## Instructions for the task
Records follow. Select each line holding "NumberField".

## The data
────────────────

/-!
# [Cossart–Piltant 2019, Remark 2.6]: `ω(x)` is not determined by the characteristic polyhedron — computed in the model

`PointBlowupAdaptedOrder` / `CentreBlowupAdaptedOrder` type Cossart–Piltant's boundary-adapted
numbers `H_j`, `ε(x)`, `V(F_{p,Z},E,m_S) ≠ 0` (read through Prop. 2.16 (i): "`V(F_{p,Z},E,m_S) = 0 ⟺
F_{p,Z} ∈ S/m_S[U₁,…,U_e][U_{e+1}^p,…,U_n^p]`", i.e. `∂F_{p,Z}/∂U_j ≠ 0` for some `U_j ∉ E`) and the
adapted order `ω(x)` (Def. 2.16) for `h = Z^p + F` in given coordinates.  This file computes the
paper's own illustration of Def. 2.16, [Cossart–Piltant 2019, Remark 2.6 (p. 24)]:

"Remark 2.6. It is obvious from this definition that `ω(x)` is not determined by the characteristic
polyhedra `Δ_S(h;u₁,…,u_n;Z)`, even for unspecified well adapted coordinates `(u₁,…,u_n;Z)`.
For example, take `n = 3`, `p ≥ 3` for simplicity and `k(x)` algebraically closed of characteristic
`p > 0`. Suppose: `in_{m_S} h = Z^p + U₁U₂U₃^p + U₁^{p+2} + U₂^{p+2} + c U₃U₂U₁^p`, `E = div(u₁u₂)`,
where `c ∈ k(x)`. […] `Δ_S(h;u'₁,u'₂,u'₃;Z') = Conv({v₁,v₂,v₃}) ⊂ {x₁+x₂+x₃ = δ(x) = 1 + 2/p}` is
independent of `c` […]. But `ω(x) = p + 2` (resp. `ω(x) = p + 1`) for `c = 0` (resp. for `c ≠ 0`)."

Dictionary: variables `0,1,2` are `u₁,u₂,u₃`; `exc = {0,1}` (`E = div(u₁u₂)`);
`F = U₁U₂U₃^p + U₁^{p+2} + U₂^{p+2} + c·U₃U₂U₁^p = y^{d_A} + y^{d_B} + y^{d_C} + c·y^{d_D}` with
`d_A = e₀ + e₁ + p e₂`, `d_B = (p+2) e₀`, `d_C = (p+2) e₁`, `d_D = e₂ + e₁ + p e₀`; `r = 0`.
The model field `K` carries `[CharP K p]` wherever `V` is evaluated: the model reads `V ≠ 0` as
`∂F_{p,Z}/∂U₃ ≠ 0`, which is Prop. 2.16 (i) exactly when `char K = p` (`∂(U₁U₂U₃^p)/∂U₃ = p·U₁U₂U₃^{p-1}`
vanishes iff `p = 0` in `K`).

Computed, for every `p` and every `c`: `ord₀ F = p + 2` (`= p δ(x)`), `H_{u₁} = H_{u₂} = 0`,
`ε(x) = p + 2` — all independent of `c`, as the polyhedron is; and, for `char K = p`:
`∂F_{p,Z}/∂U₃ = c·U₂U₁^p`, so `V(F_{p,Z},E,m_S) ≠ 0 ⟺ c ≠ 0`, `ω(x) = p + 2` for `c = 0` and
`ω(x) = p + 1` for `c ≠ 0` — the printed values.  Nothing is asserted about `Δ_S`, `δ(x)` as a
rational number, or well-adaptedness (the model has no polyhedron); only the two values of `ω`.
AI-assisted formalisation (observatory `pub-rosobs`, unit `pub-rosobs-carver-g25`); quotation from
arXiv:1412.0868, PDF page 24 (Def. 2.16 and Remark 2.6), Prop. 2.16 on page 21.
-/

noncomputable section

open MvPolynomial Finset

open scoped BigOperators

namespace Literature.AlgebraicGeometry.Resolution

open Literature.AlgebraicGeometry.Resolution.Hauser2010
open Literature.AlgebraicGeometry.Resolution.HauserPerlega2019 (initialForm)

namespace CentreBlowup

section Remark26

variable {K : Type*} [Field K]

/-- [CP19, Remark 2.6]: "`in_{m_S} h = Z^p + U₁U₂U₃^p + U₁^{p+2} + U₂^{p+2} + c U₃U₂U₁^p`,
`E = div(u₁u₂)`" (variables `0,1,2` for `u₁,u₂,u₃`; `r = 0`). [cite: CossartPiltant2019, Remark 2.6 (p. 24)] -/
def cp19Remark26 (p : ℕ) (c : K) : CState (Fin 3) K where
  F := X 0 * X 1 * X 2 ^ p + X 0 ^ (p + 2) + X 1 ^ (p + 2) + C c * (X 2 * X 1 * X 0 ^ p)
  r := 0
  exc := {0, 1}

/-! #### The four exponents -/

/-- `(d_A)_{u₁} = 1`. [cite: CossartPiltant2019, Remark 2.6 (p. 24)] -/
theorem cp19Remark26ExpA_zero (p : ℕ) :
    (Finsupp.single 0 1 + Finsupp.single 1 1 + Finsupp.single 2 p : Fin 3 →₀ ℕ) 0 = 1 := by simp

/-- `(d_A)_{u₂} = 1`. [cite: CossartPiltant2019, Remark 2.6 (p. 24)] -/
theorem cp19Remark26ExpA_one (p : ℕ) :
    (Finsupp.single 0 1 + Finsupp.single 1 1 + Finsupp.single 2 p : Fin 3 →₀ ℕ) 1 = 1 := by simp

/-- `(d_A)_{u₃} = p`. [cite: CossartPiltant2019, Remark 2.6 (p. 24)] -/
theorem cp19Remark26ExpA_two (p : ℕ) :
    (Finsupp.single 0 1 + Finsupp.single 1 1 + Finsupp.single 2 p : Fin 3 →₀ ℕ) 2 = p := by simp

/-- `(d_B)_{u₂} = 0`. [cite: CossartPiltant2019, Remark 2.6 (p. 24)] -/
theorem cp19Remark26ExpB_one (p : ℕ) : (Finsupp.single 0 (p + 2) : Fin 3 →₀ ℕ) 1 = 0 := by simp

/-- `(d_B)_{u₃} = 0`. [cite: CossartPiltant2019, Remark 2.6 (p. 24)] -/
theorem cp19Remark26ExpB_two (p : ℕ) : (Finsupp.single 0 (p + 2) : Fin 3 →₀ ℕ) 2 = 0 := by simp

────────────────

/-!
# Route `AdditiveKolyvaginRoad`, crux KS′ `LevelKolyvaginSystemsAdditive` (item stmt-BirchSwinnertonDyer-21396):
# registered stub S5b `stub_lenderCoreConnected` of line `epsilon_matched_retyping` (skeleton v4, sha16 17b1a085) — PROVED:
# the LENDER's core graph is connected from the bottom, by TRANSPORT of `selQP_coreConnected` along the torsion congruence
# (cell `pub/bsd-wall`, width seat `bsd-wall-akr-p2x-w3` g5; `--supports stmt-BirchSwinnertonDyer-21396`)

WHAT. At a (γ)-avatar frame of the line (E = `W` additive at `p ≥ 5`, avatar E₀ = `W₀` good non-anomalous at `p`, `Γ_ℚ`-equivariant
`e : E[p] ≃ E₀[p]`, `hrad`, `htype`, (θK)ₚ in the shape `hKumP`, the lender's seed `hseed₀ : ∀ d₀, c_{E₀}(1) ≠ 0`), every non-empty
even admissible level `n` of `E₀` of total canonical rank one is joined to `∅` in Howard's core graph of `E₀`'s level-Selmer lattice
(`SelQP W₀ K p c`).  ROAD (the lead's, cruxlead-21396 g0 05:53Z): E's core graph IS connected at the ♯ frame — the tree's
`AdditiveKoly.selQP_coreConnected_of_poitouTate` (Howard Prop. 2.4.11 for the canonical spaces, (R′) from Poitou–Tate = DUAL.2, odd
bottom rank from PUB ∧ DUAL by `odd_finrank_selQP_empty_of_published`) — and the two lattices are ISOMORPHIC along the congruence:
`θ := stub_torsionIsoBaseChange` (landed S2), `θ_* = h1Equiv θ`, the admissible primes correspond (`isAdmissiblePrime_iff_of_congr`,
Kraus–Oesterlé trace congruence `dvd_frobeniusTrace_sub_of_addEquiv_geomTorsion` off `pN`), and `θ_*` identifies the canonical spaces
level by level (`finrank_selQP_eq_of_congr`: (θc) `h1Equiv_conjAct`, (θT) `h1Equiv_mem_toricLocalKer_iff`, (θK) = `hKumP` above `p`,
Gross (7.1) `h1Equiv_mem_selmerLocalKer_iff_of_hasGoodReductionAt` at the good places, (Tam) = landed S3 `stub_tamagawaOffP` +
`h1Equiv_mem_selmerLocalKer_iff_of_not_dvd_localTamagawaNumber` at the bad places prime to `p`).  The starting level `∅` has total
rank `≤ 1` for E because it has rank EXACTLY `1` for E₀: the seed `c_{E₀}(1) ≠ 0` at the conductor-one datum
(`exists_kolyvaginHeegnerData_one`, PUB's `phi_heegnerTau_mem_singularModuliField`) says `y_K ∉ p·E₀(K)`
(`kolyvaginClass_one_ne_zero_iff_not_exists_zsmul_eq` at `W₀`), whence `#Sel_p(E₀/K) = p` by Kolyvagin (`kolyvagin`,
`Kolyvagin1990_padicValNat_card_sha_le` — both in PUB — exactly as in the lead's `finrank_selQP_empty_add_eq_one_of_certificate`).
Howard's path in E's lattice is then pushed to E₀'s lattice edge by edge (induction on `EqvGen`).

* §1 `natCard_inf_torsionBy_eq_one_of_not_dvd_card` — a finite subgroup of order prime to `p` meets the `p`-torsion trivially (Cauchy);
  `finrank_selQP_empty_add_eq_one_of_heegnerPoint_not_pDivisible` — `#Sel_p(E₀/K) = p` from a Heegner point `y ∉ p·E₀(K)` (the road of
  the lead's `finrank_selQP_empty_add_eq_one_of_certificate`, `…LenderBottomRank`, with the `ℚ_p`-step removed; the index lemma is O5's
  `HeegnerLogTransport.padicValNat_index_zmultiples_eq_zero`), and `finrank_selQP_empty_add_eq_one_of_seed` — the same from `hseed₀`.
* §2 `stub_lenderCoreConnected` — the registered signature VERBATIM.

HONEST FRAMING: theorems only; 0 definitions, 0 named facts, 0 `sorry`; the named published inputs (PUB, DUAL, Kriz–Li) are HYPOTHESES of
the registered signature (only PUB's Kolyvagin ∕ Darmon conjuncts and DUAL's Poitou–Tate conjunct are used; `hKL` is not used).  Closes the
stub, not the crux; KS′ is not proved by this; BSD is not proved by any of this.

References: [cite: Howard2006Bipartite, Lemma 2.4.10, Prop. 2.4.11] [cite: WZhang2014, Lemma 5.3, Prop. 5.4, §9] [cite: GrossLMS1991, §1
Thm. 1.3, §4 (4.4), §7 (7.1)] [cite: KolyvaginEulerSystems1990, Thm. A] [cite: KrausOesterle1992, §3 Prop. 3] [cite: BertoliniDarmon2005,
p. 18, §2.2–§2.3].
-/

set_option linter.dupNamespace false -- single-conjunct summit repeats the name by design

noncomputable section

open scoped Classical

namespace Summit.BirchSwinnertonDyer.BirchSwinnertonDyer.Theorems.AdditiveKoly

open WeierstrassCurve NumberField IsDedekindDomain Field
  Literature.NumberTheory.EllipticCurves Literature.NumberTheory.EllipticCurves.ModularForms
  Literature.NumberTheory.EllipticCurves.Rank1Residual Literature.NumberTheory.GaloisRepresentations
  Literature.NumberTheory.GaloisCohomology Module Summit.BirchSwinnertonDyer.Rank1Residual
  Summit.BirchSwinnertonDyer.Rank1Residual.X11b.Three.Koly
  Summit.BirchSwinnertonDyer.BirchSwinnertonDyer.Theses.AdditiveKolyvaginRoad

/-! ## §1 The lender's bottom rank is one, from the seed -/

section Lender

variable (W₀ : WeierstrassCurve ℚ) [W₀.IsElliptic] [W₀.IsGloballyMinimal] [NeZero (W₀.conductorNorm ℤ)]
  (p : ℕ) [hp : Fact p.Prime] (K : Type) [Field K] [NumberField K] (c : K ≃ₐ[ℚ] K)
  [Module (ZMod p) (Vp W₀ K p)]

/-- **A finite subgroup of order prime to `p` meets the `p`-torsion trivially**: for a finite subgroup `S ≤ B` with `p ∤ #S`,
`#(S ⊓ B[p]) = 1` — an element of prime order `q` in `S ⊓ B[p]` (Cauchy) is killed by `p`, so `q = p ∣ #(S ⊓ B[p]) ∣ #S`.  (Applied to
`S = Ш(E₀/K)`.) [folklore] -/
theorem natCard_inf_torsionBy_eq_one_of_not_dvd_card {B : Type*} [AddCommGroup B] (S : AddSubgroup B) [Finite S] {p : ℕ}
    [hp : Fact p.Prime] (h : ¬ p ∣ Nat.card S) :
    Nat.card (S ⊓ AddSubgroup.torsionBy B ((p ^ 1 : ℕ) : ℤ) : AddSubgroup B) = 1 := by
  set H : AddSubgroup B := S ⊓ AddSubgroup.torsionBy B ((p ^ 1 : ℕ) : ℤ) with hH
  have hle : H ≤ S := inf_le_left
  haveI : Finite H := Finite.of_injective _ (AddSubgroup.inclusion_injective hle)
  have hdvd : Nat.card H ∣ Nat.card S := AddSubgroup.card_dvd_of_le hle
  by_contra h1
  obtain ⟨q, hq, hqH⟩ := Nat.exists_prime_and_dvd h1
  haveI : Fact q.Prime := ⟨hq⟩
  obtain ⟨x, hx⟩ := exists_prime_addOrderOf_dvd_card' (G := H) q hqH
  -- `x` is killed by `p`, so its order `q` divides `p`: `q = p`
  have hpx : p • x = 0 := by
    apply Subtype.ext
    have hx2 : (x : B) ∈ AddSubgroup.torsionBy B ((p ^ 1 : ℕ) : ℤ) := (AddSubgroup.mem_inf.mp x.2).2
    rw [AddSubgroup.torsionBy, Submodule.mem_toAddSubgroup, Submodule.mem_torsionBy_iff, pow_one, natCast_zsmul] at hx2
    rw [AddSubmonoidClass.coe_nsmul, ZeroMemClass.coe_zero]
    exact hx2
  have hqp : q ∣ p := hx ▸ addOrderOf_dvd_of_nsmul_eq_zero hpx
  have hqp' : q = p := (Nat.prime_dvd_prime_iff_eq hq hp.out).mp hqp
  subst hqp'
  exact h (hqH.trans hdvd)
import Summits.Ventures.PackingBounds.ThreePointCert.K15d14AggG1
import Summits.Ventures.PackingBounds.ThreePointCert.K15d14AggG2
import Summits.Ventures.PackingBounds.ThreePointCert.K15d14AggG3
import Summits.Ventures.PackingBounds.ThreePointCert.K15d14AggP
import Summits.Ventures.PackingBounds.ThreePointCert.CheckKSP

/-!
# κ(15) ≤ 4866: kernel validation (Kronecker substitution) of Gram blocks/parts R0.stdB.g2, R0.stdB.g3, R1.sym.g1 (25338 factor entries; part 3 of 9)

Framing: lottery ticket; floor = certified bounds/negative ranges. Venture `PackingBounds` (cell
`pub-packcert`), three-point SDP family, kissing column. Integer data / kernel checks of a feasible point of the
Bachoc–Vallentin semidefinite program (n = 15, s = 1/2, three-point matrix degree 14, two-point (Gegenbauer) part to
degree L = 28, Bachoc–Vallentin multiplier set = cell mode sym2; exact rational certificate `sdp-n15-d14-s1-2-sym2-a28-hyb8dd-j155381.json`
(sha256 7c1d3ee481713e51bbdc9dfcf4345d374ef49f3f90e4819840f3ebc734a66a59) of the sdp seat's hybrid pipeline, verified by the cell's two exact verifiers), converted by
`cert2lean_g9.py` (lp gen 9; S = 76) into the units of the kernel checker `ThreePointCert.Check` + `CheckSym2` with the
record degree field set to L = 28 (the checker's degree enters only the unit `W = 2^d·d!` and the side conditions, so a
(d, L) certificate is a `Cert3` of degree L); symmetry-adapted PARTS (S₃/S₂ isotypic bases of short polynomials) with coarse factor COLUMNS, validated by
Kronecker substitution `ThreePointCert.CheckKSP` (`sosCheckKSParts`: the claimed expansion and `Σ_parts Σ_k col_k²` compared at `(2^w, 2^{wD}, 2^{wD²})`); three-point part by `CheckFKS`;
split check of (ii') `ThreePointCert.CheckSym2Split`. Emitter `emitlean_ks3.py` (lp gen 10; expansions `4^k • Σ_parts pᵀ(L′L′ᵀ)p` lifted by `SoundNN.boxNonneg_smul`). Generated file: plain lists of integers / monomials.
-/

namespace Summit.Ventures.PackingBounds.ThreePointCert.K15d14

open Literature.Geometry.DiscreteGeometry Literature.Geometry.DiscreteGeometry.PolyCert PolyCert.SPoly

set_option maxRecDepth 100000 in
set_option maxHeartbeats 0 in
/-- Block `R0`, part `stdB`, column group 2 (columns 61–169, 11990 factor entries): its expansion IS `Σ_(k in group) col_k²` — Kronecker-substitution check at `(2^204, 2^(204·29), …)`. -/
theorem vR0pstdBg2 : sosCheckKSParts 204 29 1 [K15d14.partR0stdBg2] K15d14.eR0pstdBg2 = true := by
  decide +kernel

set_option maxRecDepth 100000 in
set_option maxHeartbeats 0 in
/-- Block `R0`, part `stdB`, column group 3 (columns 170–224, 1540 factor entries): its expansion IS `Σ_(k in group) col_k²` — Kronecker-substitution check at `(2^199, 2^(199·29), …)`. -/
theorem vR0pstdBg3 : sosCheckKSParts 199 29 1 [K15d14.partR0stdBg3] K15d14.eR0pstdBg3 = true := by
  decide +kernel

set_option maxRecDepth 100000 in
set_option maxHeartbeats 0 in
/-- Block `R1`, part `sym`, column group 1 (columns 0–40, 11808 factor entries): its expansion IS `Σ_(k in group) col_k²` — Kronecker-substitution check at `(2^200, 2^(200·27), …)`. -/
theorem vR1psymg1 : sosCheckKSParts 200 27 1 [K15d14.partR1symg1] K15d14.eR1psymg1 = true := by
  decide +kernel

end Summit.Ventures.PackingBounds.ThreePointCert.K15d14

────────────────

## Answer to this problem
open WeierstrassCurve NumberField IsDedekindDomain Field
  (p : ℕ) [hp : Fact p.Prime] (K : Type) [Field K] [NumberField K] (c : K ≃ₐ[ℚ] K)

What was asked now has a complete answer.